Aim of the exercise: Could you set down exactly the lines in the records below between the line holding "n•t) = shiftK" and the line holding "blocksHat p (sortK n (arr (n * p) (vertexOfK K", inclusive?

The records:

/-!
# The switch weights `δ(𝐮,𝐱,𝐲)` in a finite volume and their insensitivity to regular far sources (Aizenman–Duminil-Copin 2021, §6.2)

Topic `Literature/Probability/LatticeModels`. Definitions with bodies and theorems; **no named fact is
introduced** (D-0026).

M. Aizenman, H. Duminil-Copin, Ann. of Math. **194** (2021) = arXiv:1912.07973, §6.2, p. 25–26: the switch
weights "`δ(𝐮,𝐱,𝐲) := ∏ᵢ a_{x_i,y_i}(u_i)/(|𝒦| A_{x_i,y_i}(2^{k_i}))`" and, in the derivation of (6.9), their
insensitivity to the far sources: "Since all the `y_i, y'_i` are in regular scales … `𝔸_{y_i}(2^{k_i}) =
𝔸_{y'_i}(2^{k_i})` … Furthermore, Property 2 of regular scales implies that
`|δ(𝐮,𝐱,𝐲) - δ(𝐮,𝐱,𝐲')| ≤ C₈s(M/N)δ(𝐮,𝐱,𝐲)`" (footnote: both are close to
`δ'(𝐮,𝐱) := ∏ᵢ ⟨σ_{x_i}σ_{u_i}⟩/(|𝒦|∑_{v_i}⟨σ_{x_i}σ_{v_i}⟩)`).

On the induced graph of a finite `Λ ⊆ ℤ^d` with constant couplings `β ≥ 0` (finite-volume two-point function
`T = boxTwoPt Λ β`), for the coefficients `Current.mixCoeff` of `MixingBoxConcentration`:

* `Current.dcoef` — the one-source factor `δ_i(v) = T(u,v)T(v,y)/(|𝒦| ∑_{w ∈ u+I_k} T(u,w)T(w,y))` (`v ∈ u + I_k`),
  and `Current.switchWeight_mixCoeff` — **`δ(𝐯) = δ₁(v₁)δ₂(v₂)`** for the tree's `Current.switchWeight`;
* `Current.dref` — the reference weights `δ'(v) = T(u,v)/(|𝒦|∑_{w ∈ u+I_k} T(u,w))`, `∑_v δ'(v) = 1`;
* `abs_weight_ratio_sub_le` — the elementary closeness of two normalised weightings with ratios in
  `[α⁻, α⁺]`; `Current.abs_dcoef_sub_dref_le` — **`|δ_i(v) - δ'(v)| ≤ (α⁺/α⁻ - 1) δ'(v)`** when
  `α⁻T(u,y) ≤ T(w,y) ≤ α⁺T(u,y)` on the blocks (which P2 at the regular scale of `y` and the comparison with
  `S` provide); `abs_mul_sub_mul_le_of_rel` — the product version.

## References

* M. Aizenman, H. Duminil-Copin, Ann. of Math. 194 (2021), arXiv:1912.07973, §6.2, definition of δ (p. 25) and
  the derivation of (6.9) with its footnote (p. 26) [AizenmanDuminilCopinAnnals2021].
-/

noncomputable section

* * *

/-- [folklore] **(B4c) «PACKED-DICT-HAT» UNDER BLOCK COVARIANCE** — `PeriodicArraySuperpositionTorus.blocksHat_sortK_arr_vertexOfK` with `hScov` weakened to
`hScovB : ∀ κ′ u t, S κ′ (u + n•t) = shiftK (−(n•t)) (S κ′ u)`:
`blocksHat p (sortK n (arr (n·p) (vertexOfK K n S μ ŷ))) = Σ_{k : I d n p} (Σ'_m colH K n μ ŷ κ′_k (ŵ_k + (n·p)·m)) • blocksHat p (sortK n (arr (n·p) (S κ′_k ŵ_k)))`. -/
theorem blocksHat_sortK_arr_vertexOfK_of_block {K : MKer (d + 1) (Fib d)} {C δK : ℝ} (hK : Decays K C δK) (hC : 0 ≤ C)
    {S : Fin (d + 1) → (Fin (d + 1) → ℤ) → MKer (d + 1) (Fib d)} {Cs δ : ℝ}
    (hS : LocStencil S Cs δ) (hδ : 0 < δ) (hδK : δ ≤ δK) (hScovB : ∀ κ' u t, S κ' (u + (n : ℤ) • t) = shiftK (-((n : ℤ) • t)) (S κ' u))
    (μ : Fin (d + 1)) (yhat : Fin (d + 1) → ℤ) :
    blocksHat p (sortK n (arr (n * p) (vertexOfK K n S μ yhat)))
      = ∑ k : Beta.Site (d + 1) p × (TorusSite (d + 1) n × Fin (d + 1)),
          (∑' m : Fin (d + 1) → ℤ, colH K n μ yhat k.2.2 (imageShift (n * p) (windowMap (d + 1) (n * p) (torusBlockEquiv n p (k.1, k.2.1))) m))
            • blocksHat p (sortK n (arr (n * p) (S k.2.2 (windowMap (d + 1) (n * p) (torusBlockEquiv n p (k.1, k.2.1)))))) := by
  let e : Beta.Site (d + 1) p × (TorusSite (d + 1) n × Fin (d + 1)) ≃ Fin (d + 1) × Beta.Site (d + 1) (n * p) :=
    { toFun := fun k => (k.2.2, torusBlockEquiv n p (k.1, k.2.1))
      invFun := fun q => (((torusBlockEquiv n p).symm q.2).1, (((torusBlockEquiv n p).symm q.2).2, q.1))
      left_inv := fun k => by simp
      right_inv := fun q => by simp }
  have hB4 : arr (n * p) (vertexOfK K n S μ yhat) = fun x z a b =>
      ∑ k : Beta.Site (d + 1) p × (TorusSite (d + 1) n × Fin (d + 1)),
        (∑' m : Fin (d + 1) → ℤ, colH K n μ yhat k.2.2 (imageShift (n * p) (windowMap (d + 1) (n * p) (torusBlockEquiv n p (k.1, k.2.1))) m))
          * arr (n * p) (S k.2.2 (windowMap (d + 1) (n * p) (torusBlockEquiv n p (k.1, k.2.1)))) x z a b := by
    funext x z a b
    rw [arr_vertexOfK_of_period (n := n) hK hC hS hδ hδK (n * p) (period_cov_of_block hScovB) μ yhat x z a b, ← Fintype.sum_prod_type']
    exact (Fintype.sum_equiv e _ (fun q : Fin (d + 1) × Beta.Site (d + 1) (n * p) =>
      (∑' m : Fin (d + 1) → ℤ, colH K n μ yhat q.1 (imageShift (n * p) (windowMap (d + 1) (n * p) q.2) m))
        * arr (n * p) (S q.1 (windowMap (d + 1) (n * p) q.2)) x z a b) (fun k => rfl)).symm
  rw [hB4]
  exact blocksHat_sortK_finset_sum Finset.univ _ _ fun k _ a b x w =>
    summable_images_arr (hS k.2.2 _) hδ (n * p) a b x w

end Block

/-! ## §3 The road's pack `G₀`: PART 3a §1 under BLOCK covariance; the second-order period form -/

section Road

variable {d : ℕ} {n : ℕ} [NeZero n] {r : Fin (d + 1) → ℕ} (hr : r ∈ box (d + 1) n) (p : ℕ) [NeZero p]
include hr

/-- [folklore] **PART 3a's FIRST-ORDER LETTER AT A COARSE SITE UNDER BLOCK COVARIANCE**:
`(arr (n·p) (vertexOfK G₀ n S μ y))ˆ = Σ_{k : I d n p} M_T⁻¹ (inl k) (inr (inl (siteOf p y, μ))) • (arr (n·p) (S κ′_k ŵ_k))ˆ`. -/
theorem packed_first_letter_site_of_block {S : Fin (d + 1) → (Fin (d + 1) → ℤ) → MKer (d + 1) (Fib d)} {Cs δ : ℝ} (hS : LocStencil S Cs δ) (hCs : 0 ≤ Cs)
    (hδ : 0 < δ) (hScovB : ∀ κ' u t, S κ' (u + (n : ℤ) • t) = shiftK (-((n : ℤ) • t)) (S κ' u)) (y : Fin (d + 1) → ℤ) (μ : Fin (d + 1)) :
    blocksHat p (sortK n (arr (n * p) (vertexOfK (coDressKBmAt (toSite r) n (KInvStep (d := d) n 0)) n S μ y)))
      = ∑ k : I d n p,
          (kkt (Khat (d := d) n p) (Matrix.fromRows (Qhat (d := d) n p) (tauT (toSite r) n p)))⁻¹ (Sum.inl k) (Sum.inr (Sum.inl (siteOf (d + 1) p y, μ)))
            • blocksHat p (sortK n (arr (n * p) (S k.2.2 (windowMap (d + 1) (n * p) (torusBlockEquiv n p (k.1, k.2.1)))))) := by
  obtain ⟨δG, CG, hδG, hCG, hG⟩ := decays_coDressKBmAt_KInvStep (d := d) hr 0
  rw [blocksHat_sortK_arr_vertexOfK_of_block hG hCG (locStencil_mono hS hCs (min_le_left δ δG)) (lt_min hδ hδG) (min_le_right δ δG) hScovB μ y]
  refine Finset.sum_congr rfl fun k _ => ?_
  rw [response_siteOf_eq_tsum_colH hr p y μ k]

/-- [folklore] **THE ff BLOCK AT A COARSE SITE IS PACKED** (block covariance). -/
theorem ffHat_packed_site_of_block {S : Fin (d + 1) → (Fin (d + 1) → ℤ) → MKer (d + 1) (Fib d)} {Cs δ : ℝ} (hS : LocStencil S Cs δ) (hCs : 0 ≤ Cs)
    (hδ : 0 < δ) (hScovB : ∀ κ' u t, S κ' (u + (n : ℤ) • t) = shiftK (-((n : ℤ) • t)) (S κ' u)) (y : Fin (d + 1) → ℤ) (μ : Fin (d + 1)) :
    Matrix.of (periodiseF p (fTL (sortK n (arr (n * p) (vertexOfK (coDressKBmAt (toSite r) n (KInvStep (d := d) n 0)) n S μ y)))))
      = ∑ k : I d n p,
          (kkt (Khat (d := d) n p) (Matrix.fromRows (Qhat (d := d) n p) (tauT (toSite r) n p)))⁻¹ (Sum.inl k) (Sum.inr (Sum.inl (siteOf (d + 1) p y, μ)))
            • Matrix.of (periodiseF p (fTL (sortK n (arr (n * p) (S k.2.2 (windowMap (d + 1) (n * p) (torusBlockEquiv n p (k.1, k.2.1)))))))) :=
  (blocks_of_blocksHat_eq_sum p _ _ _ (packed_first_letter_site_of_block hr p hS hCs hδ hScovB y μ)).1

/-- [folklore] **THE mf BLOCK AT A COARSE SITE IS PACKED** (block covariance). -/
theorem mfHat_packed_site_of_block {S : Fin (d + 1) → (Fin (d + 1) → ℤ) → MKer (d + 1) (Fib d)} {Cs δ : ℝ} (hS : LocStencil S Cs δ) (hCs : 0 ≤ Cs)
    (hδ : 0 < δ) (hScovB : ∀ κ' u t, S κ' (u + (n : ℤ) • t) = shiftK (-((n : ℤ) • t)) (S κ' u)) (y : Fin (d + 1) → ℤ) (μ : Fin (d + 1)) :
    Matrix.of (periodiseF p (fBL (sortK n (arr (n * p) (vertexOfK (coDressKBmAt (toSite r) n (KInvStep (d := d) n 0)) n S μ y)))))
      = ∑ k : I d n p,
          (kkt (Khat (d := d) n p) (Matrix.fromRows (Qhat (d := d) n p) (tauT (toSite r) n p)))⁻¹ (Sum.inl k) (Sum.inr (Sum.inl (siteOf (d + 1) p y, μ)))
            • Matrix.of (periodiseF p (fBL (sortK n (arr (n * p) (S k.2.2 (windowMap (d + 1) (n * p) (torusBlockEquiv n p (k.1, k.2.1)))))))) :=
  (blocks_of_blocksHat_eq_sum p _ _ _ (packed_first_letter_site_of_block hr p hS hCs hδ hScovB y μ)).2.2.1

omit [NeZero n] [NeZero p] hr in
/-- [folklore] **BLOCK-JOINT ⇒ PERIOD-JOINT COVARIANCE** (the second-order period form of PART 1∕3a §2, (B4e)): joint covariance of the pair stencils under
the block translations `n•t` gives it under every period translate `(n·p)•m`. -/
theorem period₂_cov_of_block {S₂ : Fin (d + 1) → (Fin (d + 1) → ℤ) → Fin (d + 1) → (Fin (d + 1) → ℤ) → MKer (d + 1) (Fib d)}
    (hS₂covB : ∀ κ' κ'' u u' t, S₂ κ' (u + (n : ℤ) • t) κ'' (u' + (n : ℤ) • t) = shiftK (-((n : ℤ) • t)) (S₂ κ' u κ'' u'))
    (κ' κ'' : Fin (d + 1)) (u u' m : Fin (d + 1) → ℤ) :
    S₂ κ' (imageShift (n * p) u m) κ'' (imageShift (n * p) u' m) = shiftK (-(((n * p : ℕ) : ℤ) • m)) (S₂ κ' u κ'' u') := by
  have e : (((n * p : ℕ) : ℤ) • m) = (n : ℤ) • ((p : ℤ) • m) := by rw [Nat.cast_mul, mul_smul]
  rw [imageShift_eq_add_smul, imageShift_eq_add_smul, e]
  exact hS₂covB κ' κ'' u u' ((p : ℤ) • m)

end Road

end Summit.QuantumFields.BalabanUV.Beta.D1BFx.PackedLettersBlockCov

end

Exercise answer:
`hScovB : ∀ κ′ u t, S κ′ (u + n•t) = shiftK (−(n•t)) (S κ′ u)`:
`blocksHat p (sortK n (arr (n·p) (vertexOfK K n S μ ŷ))) = Σ_{k : I d n p} (Σ'_m colH K n μ ŷ κ′_k (ŵ_k + (n·p)·m)) • blocksHat p (sortK n (arr (n·p) (S κ′_k ŵ_k)))`. -/
theorem blocksHat_sortK_arr_vertexOfK_of_block {K : MKer (d + 1) (Fib d)} {C δK : ℝ} (hK : Decays K C δK) (hC : 0 ≤ C)
    {S : Fin (d + 1) → (Fin (d + 1) → ℤ) → MKer (d + 1) (Fib d)} {Cs δ : ℝ}
    (hS : LocStencil S Cs δ) (hδ : 0 < δ) (hδK : δ ≤ δK) (hScovB : ∀ κ' u t, S κ' (u + (n : ℤ) • t) = shiftK (-((n : ℤ) • t)) (S κ' u))
    (μ : Fin (d + 1)) (yhat : Fin (d + 1) → ℤ) :
    blocksHat p (sortK n (arr (n * p) (vertexOfK K n S μ yhat)))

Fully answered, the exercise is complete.